- _WORK TASK_: Go through the entries below and count the lines where the word "IsRegularElt" appears; give only the count.

☆ ☆ ☆ ☆ ☆

/-- `hW` from globally continuous families (corollary of `isLocallyConstant_wildWindow`). [cite: LabesseLanglands1979, §2 p. 9] -/
theorem wildWindow_eventually_eq_of_continuous
    [MeasurableSpace ((cmDatum L 2 (Matrix.of fun i j : Fin 2 => if i.val + j.val + 1 = 2 then (1 : L) else 0)).Local v × (cmDatum L 1 (Matrix.of fun i j : Fin 1 => if i.val + j.val + 1 = 1 then (1 : L) else 0)).Local v)] [BorelSpace ((cmDatum L 2 (Matrix.of fun i j : Fin 2 => if i.val + j.val + 1 = 2 then (1 : L) else 0)).Local v × (cmDatum L 1 (Matrix.of fun i j : Fin 1 => if i.val + j.val + 1 = 1 then (1 : L) else 0)).Local v)] (ν : Measure ((cmDatum L 2 (Matrix.of fun i j : Fin 2 => if i.val + j.val + 1 = 2 then (1 : L) else 0)).Local v × (cmDatum L 1 (Matrix.of fun i j : Fin 1 => if i.val + j.val + 1 = 1 then (1 : L) else 0)).Local v))
    (f : ((cmDatum L 2 (Matrix.of fun i j : Fin 2 => if i.val + j.val + 1 = 2 then (1 : L) else 0)).Local v × (cmDatum L 1 (Matrix.of fun i j : Fin 1 => if i.val + j.val + 1 = 1 then (1 : L) else 0)).Local v) → ℂ) (hf : IsLocSmooth f) (t₀ : ((cmDatum L 2 (Matrix.of fun i j : Fin 2 => if i.val + j.val + 1 = 2 then (1 : L) else 0)).Local v × (cmDatum L 1 (Matrix.of fun i j : Fin 1 => if i.val + j.val + 1 = 1 then (1 : L) else 0)).Local v))
    (K : Subgroup ((cmDatum L 2 (Matrix.of fun i j : Fin 2 => if i.val + j.val + 1 = 2 then (1 : L) else 0)).Local v))
    (hKc : IsCompact ((K.prod (⊤ : Subgroup ((cmDatum L 1 (Matrix.of fun i j : Fin 1 => if i.val + j.val + 1 = 1 then (1 : L) else 0)).Local v)) : Subgroup ((cmDatum L 2 (Matrix.of fun i j : Fin 2 => if i.val + j.val + 1 = 2 then (1 : L) else 0)).Local v × (cmDatum L 1 (Matrix.of fun i j : Fin 1 => if i.val + j.val + 1 = 1 then (1 : L) else 0)).Local v)) : Set ((cmDatum L 2 (Matrix.of fun i j : Fin 2 => if i.val + j.val + 1 = 2 then (1 : L) else 0)).Local v × (cmDatum L 1 (Matrix.of fun i j : Fin 1 => if i.val + j.val + 1 = 1 then (1 : L) else 0)).Local v)))
    (hKm : MeasurableSet ((K.prod (⊤ : Subgroup ((cmDatum L 1 (Matrix.of fun i j : Fin 1 => if i.val + j.val + 1 = 1 then (1 : L) else 0)).Local v)) : Subgroup ((cmDatum L 2 (Matrix.of fun i j : Fin 2 => if i.val + j.val + 1 = 2 then (1 : L) else 0)).Local v × (cmDatum L 1 (Matrix.of fun i j : Fin 1 => if i.val + j.val + 1 = 1 then (1 : L) else 0)).Local v)) : Set ((cmDatum L 2 (Matrix.of fun i j : Fin 2 => if i.val + j.val + 1 = 2 then (1 : L) else 0)).Local v × (cmDatum L 1 (Matrix.of fun i j : Fin 1 => if i.val + j.val + 1 = 1 then (1 : L) else 0)).Local v)))
    (q j R : ℕ) (N ND : ℕ → ↥(Subgroup.centralizer ({t₀} : Set ((cmDatum L 2 (Matrix.of fun i j : Fin 2 => if i.val + j.val + 1 = 2 then (1 : L) else 0)).Local v × (cmDatum L 1 (Matrix.of fun i j : Fin 1 => if i.val + j.val + 1 = 1 then (1 : L) else 0)).Local v))) → ((cmDatum L 2 (Matrix.of fun i j : Fin 2 => if i.val + j.val + 1 = 2 then (1 : L) else 0)).Local v × (cmDatum L 1 (Matrix.of fun i j : Fin 1 => if i.val + j.val + 1 = 1 then (1 : L) else 0)).Local v))
    (hN : ∀ i ∈ Finset.range (j + R + 1), Continuous (N i)) (hND : ∀ i ∈ Finset.range (j + R + 1), Continuous (ND i)) :
    ∀ s : ↥(Subgroup.centralizer ({t₀} : Set ((cmDatum L 2 (Matrix.of fun i j : Fin 2 => if i.val + j.val + 1 = 2 then (1 : L) else 0)).Local v × (cmDatum L 1 (Matrix.of fun i j : Fin 1 => if i.val + j.val + 1 = 1 then (1 : L) else 0)).Local v))), ¬ IsRegularElt ((s : ((cmDatum L 2 (Matrix.of fun i j : Fin 2 => if i.val + j.val + 1 = 2 then (1 : L) else 0)).Local v × (cmDatum L 1 (Matrix.of fun i j : Fin 1 => if i.val + j.val + 1 = 1 then (1 : L) else 0)).Local v)).1.val : GL (Fin 2) (LocalRing L v)) →
      ∀ᶠ (t : ↥(Subgroup.centralizer ({t₀} : Set ((cmDatum L 2 (Matrix.of fun i j : Fin 2 => if i.val + j.val + 1 = 2 then (1 : L) else 0)).Local v × (cmDatum L 1 (Matrix.of fun i j : Fin 1 => if i.val + j.val + 1 = 1 then (1 : L) else 0)).Local v)))) in 𝓝 s, t ∈ {t : ↥(Subgroup.centralizer ({t₀} : Set ((cmDatum L 2 (Matrix.of fun i j : Fin 2 => if i.val + j.val + 1 = 2 then (1 : L) else 0)).Local v × (cmDatum L 1 (Matrix.of fun i j : Fin 1 => if i.val + j.val + 1 = 1 then (1 : L) else 0)).Local v))) | IsRegularElt ((t : ((cmDatum L 2 (Matrix.of fun i j : Fin 2 => if i.val + j.val + 1 = 2 then (1 : L) else 0)).Local v × (cmDatum L 1 (Matrix.of fun i j : Fin 1 => if i.val + j.val + 1 = 1 then (1 : L) else 0)).Local v)).1.val : GL (Fin 2) (LocalRing L v))} →
        (∑ i ∈ Finset.range (j + R + 1), (2 * (q : ℂ) ^ i) * ((∫ k in ((K.prod (⊤ : Subgroup ((cmDatum L 1 (Matrix.of fun i j : Fin 1 => if i.val + j.val + 1 = 1 then (1 : L) else 0)).Local v)) : Subgroup ((cmDatum L 2 (Matrix.of fun i j : Fin 2 => if i.val + j.val + 1 = 2 then (1 : L) else 0)).Local v × (cmDatum L 1 (Matrix.of fun i j : Fin 1 => if i.val + j.val + 1 = 1 then (1 : L) else 0)).Local v)) : Set ((cmDatum L 2 (Matrix.of fun i j : Fin 2 => if i.val + j.val + 1 = 2 then (1 : L) else 0)).Local v × (cmDatum L 1 (Matrix.of fun i j : Fin 1 => if i.val + j.val + 1 = 1 then (1 : L) else 0)).Local v)), f (k⁻¹ * N i t * k) ∂ν) - ∫ k in ((K.prod (⊤ : Subgroup ((cmDatum L 1 (Matrix.of fun i j : Fin 1 => if i.val + j.val + 1 = 1 then (1 : L) else 0)).Local v)) : Subgroup ((cmDatum L 2 (Matrix.of fun i j : Fin 2 => if i.val + j.val + 1 = 2 then (1 : L) else 0)).Local v × (cmDatum L 1 (Matrix.of fun i j : Fin 1 => if i.val + j.val + 1 = 1 then (1 : L) else 0)).Local v)) : Set ((cmDatum L 2 (Matrix.of fun i j : Fin 2 => if i.val + j.val + 1 = 2 then (1 : L) else 0)).Local v × (cmDatum L 1 (Matrix.of fun i j : Fin 1 => if i.val + j.val + 1 = 1 then (1 : L) else 0)).Local v)), f (k⁻¹ * ND i t * k) ∂ν)) =
          ∑ i ∈ Finset.range (j + R + 1), (2 * (q : ℂ) ^ i) * ((∫ k in ((K.prod (⊤ : Subgroup ((cmDatum L 1 (Matrix.of fun i j : Fin 1 => if i.val + j.val + 1 = 1 then (1 : L) else 0)).Local v)) : Subgroup ((cmDatum L 2 (Matrix.of fun i j : Fin 2 => if i.val + j.val + 1 = 2 then (1 : L) else 0)).Local v × (cmDatum L 1 (Matrix.of fun i j : Fin 1 => if i.val + j.val + 1 = 1 then (1 : L) else 0)).Local v)) : Set ((cmDatum L 2 (Matrix.of fun i j : Fin 2 => if i.val + j.val + 1 = 2 then (1 : L) else 0)).Local v × (cmDatum L 1 (Matrix.of fun i j : Fin 1 => if i.val + j.val + 1 = 1 then (1 : L) else 0)).Local v)), f (k⁻¹ * N i s * k) ∂ν) - ∫ k in ((K.prod (⊤ : Subgroup ((cmDatum L 1 (Matrix.of fun i j : Fin 1 => if i.val + j.val + 1 = 1 then (1 : L) else 0)).Local v)) : Subgroup ((cmDatum L 2 (Matrix.of fun i j : Fin 2 => if i.val + j.val + 1 = 2 then (1 : L) else 0)).Local v × (cmDatum L 1 (Matrix.of fun i j : Fin 1 => if i.val + j.val + 1 = 1 then (1 : L) else 0)).Local v)) : Set ((cmDatum L 2 (Matrix.of fun i j : Fin 2 => if i.val + j.val + 1 = 2 then (1 : L) else 0)).Local v × (cmDatum L 1 (Matrix.of fun i j : Fin 1 => if i.val + j.val + 1 = 1 then (1 : L) else 0)).Local v)), f (k⁻¹ * ND i s * k) ∂ν) :=
  fun s _ => ((isLocallyConstant_wildWindow L v ν f hf t₀ K hKc hKm q j R N ND hN hND).eventually_eq s).mono fun _ h _ => h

☆ ☆ ☆ ☆ ☆

- _ANSWER BELOW_: 2